**Problem details:**
Each line from the material with the word "hMR₂" in it must be copied.

--------------------

/-- A point of the open upper half-plane at distance `r > 0` from the real point `x` is
`x + re^{it}` for some `t ∈ (0, π)`. [folklore] -/
theorem exists_mem_Ioo_eq_circleMap (x : ℝ) {r : ℝ} (hr : 0 < r) {z : ℂ}
    (hz : z ∈ upperHalfPlaneSet) (hzr : dist z x = r) :
    ∃ t ∈ Ioo 0 π, z = circleMap (x : ℂ) r t := by
  have hzr' : ‖z - (x : ℂ)‖ = r := by rwa [← dist_eq_norm]
  obtain ⟨t, ht, hzt⟩ := exists_eq_circleMap_of_norm_sub (x : ℂ) hzr'
  have h0 : (0 : ℝ) < (circleMap (x : ℂ) r t).im := by rw [← hzt]; exact hz
  have him : (circleMap (x : ℂ) r t).im = r * Real.sin t := by
    simp [circleMap, Complex.exp_ofReal_mul_I_im, Complex.exp_ofReal_mul_I_re]
  rw [him] at h0
  refine ⟨t, ⟨?_, lt_of_le_of_ne ht.2 fun h ↦ ?_⟩, hzt⟩
  · by_contra hle
    push Not at hle
    have hsin : Real.sin t ≤ 0 := Real.sin_nonpos_of_nonpos_of_neg_pi_le hle ht.1.le
    nlinarith
  · rw [h, Real.sin_pi, mul_zero] at h0
    exact lt_irrefl _ h0

/-- **Boundary limits of `f` are boundary points of `U`.** If `zᵢ ∈ ℍ` tend to a point `z₀ ∉ ℍ`
and `f zᵢ → a`, then `a ∈ ∂U` (`a ∈ U` would give `zᵢ = g (f zᵢ) → g a ∈ ℍ` by continuity of
the inverse). [folklore] -/
theorem mem_frontier_of_tendsto (hU : IsOpen U) (hfU : MapsTo f upperHalfPlaneSet U)
    (hgc : ContinuousOn g U) (hgU : MapsTo g U upperHalfPlaneSet)
    (hgf : ∀ w ∈ upperHalfPlaneSet, g (f w) = w) {ι : Type*} {l : Filter ι} [NeBot l]
    {z : ι → ℂ} (hz : ∀ᶠ i in l, z i ∈ upperHalfPlaneSet) {z₀ : ℂ} (hz₀ : z₀ ∉ upperHalfPlaneSet)
    (hzz₀ : Tendsto z l (𝓝 z₀)) {a : ℂ} (ha : Tendsto (fun i ↦ f (z i)) l (𝓝 a)) :
    a ∈ frontier U := by
  have hcl : a ∈ closure U := mem_closure_of_tendsto ha (hz.mono fun i hi ↦ hfU hi)
  rw [frontier, hU.interior_eq]
  refine ⟨hcl, fun haU ↦ hz₀ ?_⟩
  have hlim : Tendsto (fun i ↦ g (f (z i))) l (𝓝 (g a)) :=
    ((hgc a haU).continuousAt (hU.mem_nhds haU)).tendsto.comp ha
  have hlim' : Tendsto z l (𝓝 (g a)) :=
    hlim.congr' (hz.mono fun i hi ↦ hgf _ hi)
  rw [tendsto_nhds_unique hzz₀ hlim']
  exact hgU haU

/-- **A short semicircular crosscut.** Let `f : ℍ → U` be holomorphic with continuous inverse
`g : U → ℍ` (`U` open), `x` real, `r > 0`, and suppose the `f`-image of the semicircle
`{|w - x| = r} ∩ ℍ` has length `r Λ_ℍ(r) ≤ L`.  Then the crosscut `t ↦ f(x + re^{it})`,
`t ∈ (0, π)`, has endpoints `a` (at `0⁺`) and `b` (at `π⁻`) on `∂U`, stays within `L` of `a`,
and `dist a b ≤ L`. [cite: PommerenkeBBCM1992, Prop. 2.2] -/
theorem exists_crosscut_halfPlane (hf : DifferentiableOn ℂ f upperHalfPlaneSet) (hU : IsOpen U)
    (hfU : MapsTo f upperHalfPlaneSet U) (hgc : ContinuousOn g U)
    (hgU : MapsTo g U upperHalfPlaneSet) (hgf : ∀ w ∈ upperHalfPlaneSet, g (f w) = w)
    {x r L : ℝ} (hr : 0 < r) (hL : 0 ≤ L)
    (hlen : ENNReal.ofReal r * angLenAt upperHalfPlaneSet f x r ≤ ENNReal.ofReal L) :
    ∃ a b : ℂ, a ∈ frontier U ∧ b ∈ frontier U ∧
      Tendsto (fun t ↦ f (circleMap (x : ℂ) r t)) (𝓝[>] 0) (𝓝 a) ∧
      Tendsto (fun t ↦ f (circleMap (x : ℂ) r t)) (𝓝[<] π) (𝓝 b) ∧
      (∀ t ∈ Ioo 0 π, dist (f (circleMap (x : ℂ) r t)) a ≤ L) ∧ dist a b ≤ L := by
  have harc : ∀ t ∈ Ioo 0 π, circleMap (x : ℂ) r t ∈ upperHalfPlaneSet :=
    fun t ht ↦ circleMap_mem_upperHalfPlaneSet x hr ht
  obtain ⟨a, b, ha, hb, hda, -, hab⟩ := exists_endpoints_of_arc isOpen_upperHalfPlaneSet hf hr hL
    hlen (θ₁ := 0) (θ₂ := π) ⟨by linarith [pi_pos], pi_pos.le⟩ pi_pos (by linarith [pi_pos]) harc
  have hev1 : ∀ᶠ t in 𝓝[>] (0 : ℝ), circleMap (x : ℂ) r t ∈ upperHalfPlaneSet := by
    filter_upwards [Ioo_mem_nhdsGT pi_pos] with t ht using harc t ht
  have hev2 : ∀ᶠ t in 𝓝[<] π, circleMap (x : ℂ) r t ∈ upperHalfPlaneSet := by
    filter_upwards [Ioo_mem_nhdsLT pi_pos] with t ht using harc t ht
  have hreal : ∀ t : ℝ, Real.sin t = 0 → circleMap (x : ℂ) r t ∉ upperHalfPlaneSet := by
    intro t ht hmem
    have h0 : (0 : ℝ) < (circleMap (x : ℂ) r t).im := hmem
    simp [circleMap, Complex.exp_ofReal_mul_I_im, Complex.exp_ofReal_mul_I_re, ht] at h0
  have hc : Continuous fun t : ℝ ↦ circleMap (x : ℂ) r t := continuous_circleMap _ _
  refine ⟨a, b, ?_, ?_, ha, hb, hda, hab⟩
  · exact mem_frontier_of_tendsto hU hfU hgc hgU hgf hev1 (hreal 0 Real.sin_zero)
      ((hc.tendsto 0).mono_left nhdsWithin_le_nhds) ha
  · exact mem_frontier_of_tendsto hU hfU hgc hgU hgf hev2 (hreal π Real.sin_pi)
      ((hc.tendsto π).mono_left nhdsWithin_le_nhds) hb

/-! ### The near side of a short crosscut is small (Janiszewski) -/

/-- **The near side of a short semicircular crosscut is small** (half-plane form of the tree's
`ConformalEquiv.image_inter_ball_subset_of_subset_compl`, via Janiszewski's theorem).  Let
`f : ℍ → U` be continuous with continuous inverse `g : U → ℍ` (`U` open), `C` the crosscut
`t ↦ f(x + re^{it})`, `t ∈ (0, π)`, with endpoints `a, b`, and `σ ⊆ ℂ ∖ U` a compact
preconnected set containing `a, b`; suppose `C` and `σ` lie in `B̄(a, R)`, that some `z₀ ∈ ℍ`
with `|z₀ - x| > r` has `dist (f z₀) a > R`, and that `f(ℍ ∩ B(x, R₃))` is bounded for some
`R₃ > |z₀ - x|`.  Then `f` maps `ℍ ∩ B(x, r)` into `B̄(a, R)`. [cite: PommerenkeBBCM1992, Thm. 2.1] -/
theorem forall_dist_le_of_crosscut_halfPlane (hfc : ContinuousOn f upperHalfPlaneSet)
    (hU : IsOpen U) (hfU : MapsTo f upperHalfPlaneSet U) (hgc : ContinuousOn g U)
    (hgU : MapsTo g U upperHalfPlaneSet) (hgf : ∀ w ∈ upperHalfPlaneSet, g (f w) = w)
    (hfg : ∀ z ∈ U, f (g z) = z) {x r : ℝ} (hr : 0 < r) {a b : ℂ}
    (ha : Tendsto (fun t ↦ f (circleMap (x : ℂ) r t)) (𝓝[>] 0) (𝓝 a))
    (hb : Tendsto (fun t ↦ f (circleMap (x : ℂ) r t)) (𝓝[<] π) (𝓝 b))
    {σ : Set ℂ} (hσc : IsPreconnected σ) (hσK : IsCompact σ) (hσU : σ ⊆ Uᶜ) (haσ : a ∈ σ)
    (hbσ : b ∈ σ) {R : ℝ} (hRc : ∀ t ∈ Ioo 0 π, dist (f (circleMap (x : ℂ) r t)) a ≤ R)
    (hRσ : σ ⊆ closedBall a R) {z₀ : ℂ} (hz₀ : z₀ ∈ upperHalfPlaneSet) (hz₀r : r < dist z₀ x)
    (hfar : R < dist (f z₀) a) {R₃ : ℝ} (hR₃ : dist z₀ x < R₃)
    (hbdd : IsBounded (f '' (upperHalfPlaneSet ∩ ball (x : ℂ) R₃))) :
    ∀ w ∈ upperHalfPlaneSet, dist w x < r → dist (f w) a ≤ R := by
  have hR0 : 0 ≤ R := dist_nonneg.trans (hRσ hbσ)
  have harc : ∀ t ∈ Ioo 0 π, circleMap (x : ℂ) r t ∈ upperHalfPlaneSet :=
    fun t ht ↦ circleMap_mem_upperHalfPlaneSet x hr ht
  set c : ℝ → ℂ := fun t ↦ f (circleMap (x : ℂ) r t) with hc
  set C : Set ℂ := c '' Ioo 0 π with hCdef
  have hCU : C ⊆ U := by
    rintro _ ⟨t, ht, rfl⟩
    exact hfU (harc t ht)
  have hCR : C ⊆ closedBall a R := by
    rintro _ ⟨t, ht, rfl⟩
    exact mem_closedBall.2 (hRc t ht)
  -- the closed crosscut `C̄ = C ∪ {a, b}` as a continuous image of `[0, π]`
  have hcc : ContinuousOn c (Ioo 0 π) :=
    hfc.comp (continuous_circleMap _ _).continuousOn harc
  set cbar : ℝ → ℂ := extendFrom (Ioo 0 π) c with hcbar
  have hcbar_c : ContinuousOn cbar (Icc 0 π) := continuousOn_Icc_extendFrom_Ioo hcc ha hb
  have hcbar_a : cbar 0 = a := eq_lim_at_left_extendFrom_Ioo pi_pos ha
  have hcbar_b : cbar π = b := eq_lim_at_right_extendFrom_Ioo pi_pos hb
  have hcbar_eq : ∀ t ∈ Ioo 0 π, cbar t = c t := fun t ht ↦ extendFrom_extends hcc t ht
  set Cbar : Set ℂ := cbar '' Icc 0 π with hCbar
  have hCbarK : IsCompact Cbar := isCompact_Icc.image_of_continuousOn hcbar_c
  have hCbar_sub : Cbar ⊆ C ∪ {a, b} := by
    rintro _ ⟨t, ht, rfl⟩
    rcases eq_or_lt_of_le ht.1 with h1 | h1
    · exact Or.inr (Or.inl (by rw [← h1, hcbar_a]))
    rcases eq_or_lt_of_le ht.2 with h2 | h2
    · exact Or.inr (Or.inr (by rw [h2, hcbar_b]; exact mem_singleton b))
    · exact Or.inl ⟨t, ⟨h1, h2⟩, (hcbar_eq t ⟨h1, h2⟩).symm⟩
  have hC_sub : C ⊆ Cbar := by
    rintro _ ⟨t, ht, rfl⟩
    exact ⟨t, Ioo_subset_Icc_self ht, hcbar_eq t ht⟩
  -- the two compact sets of Janiszewski's theorem
  set A : Set ℂ := Cbar ∪ σ with hA
  have hAK : IsCompact A := hCbarK.union hσK
  have hAR : A ⊆ closedBall a R := by
    refine union_subset (hCbar_sub.trans (union_subset hCR ?_)) hRσ
    rintro z (rfl | rfl)
    · exact mem_closedBall_self hR0
    · exact hRσ hbσ
  obtain ⟨M, hM⟩ := hbdd.subset_closedBall a
  set R₂ : ℝ := max M R + 1 with hR₂
  have hRR₂ : R < R₂ := by rw [hR₂]; linarith [le_max_right M R]
  have hMR₂ : M < R₂ := by rw [hR₂]; linarith [le_max_left M R]
  set B : Set ℂ := (Uᶜ ∩ closedBall a R₂) ∪ sphere a R₂ with hB
  have hBK : IsCompact B :=
    ((isCompact_closedBall a R₂).inter_left hU.isClosed_compl).union (isCompact_sphere a R₂)
  have hAB : A ∩ B = σ := by
    refine Subset.antisymm ?_ fun z hz ↦
      ⟨Or.inr hz, Or.inl ⟨hσU hz, closedBall_subset_closedBall hRR₂.le (hRσ hz)⟩⟩
    rintro z ⟨hzA, hzB⟩
    have hzR : dist z a ≤ R := mem_closedBall.1 (hAR hzA)
    rcases hzB with ⟨hzU, -⟩ | hzS
    · rcases hzA with hzC | hzσ
      · rcases hCbar_sub hzC with hzC' | (rfl | rfl)
        · exact absurd (hCU hzC') hzU
        · exact haσ
        · exact hbσ
      · exact hzσ
    · rw [mem_sphere] at hzS
      linarith
  -- the far point and the near side
  have hz₀U : f z₀ ∈ U := hfU hz₀
  have hS' : f '' (upperHalfPlaneSet ∩ ball (x : ℂ) R₃) ⊆ U ∩ ball a R₂ := by
    rintro _ ⟨w, ⟨hw, hwx⟩, rfl⟩
    exact ⟨hfU hw, mem_ball.2 ((mem_closedBall.1 (hM ⟨w, ⟨hw, hwx⟩, rfl⟩)).trans_lt hMR₂)⟩
  intro w hw hwr
  by_contra hwR
  rw [not_le] at hwR
  have hwU : f w ∈ U := hfU hw
  have hwR₃ : w ∈ upperHalfPlaneSet ∩ ball (x : ℂ) R₃ :=
    ⟨hw, mem_ball.2 (hwr.trans (hz₀r.trans hR₃))⟩
  have hz₀R₃ : z₀ ∈ upperHalfPlaneSet ∩ ball (x : ℂ) R₃ := ⟨hz₀, mem_ball.2 hR₃⟩
  -- neither `A` nor `B` separates `f z₀` from `f w`
  have hSA : ∃ S ⊆ Aᶜ, IsPreconnected S ∧ f z₀ ∈ S ∧ f w ∈ S :=
    ⟨{z | R < dist z a}, fun z hz hzA ↦ (not_le.2 hz) (mem_closedBall.1 (hAR hzA)),
      Literature.Probability.RandomPlanarGeometry.isPreconnected_setOf_lt_dist a hR0, hfar, hwR⟩
  have hSB : ∃ S ⊆ Bᶜ, IsPreconnected S ∧ f z₀ ∈ S ∧ f w ∈ S := by
    refine ⟨f '' (upperHalfPlaneSet ∩ ball (x : ℂ) R₃), fun z hz hzB ↦ ?_,
      (((convex_halfSpace_im_gt 0).inter (convex_ball _ _)).isPreconnected).image _
        (hfc.mono inter_subset_left), ⟨z₀, hz₀R₃, rfl⟩, ⟨w, hwR₃, rfl⟩⟩
    obtain ⟨hzU, hzball⟩ := hS' hz
    rcases hzB with ⟨hzU', -⟩ | hzS
    · exact hzU' hzU
    · rw [mem_sphere] at hzS
      rw [mem_ball] at hzball
      linarith
  obtain ⟨V, hV, hVc, h0V, hwV⟩ :=
    Literature.Topology.PlaneTopology.janiszewski' hAK hBK (hAB ▸ hσc) hSA hSB
  -- `V ⊆ U ∖ C`
  have hVU : V ⊆ U := by
    have hcov : V ⊆ (U ∩ ball a R₂) ∪ (closedBall a R₂)ᶜ := by
      intro z hz
      by_cases hzb : z ∈ closedBall a R₂
      · refine Or.inl ⟨?_, ?_⟩
        · by_contra hzU
          exact hV hz (Or.inr (Or.inl ⟨hzU, hzb⟩))
        · refine mem_ball.2 (lt_of_le_of_ne (mem_closedBall.1 hzb) fun heq ↦ ?_)
          exact hV hz (Or.inr (Or.inr (mem_sphere.2 heq)))
      · exact Or.inr hzb
    have hsub := hVc.subset_left_of_subset_union (hU.inter isOpen_ball)
      isClosed_closedBall.isOpen_compl ?_ hcov ⟨f w, hwV, hS' ⟨w, hwR₃, rfl⟩⟩
    · exact hsub.trans inter_subset_left
    · exact Set.disjoint_left.2 fun z hz hz' ↦ hz' (ball_subset_closedBall hz.2)
  have hVC : ∀ z ∈ V, z ∉ C := fun z hz hzC ↦ hV hz (Or.inl (Or.inl (hC_sub hzC)))
  -- pull back to `ℍ` and apply the intermediate value theorem to `dist · x`
  set V' : Set ℂ := g '' V with hV'
  have hV'c : IsPreconnected V' := hVc.image _ (hgc.mono hVU)
  have h0V' : z₀ ∈ V' := ⟨f z₀, h0V, hgf z₀ hz₀⟩
  have hwV' : w ∈ V' := ⟨f w, hwV, hgf w hw⟩
  have hdc : ContinuousOn (fun z : ℂ ↦ dist z x) V' := by fun_prop
  obtain ⟨u, huV', hur⟩ : ∃ u ∈ V', dist u (x : ℂ) = r :=
    hV'c.intermediate_value hwV' h0V' hdc ⟨hwr.le, hz₀r.le⟩
  obtain ⟨v, hvV, rfl⟩ := huV'
  have hvU : v ∈ U := hVU hvV
  have hgvH : g v ∈ upperHalfPlaneSet := hgU hvU
  obtain ⟨t, ht, hgt⟩ := exists_mem_Ioo_eq_circleMap x hr hgvH hur
  have hmemC : f (g v) ∈ C := ⟨t, ht, by change f (circleMap (x : ℂ) r t) = f (g v); rw [hgt]⟩
  rw [hfg v hvU] at hmemC
  exact hVC v hvV hmemC

/-! ### (K2) Uniform local connectedness ⇒ uniform boundary modulus -/

section Modulus

variable {C₀ : ℝ} {V : Set ℂ} {ε₁ η : ℝ}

--------------------

**Response:**
  have hMR₂ : M < R₂ := by rw [hR₂]; linarith [le_max_left M R]
    exact ⟨hfU hw, mem_ball.2 ((mem_closedBall.1 (hM ⟨w, ⟨hw, hwx⟩, rfl⟩)).trans_lt hMR₂)⟩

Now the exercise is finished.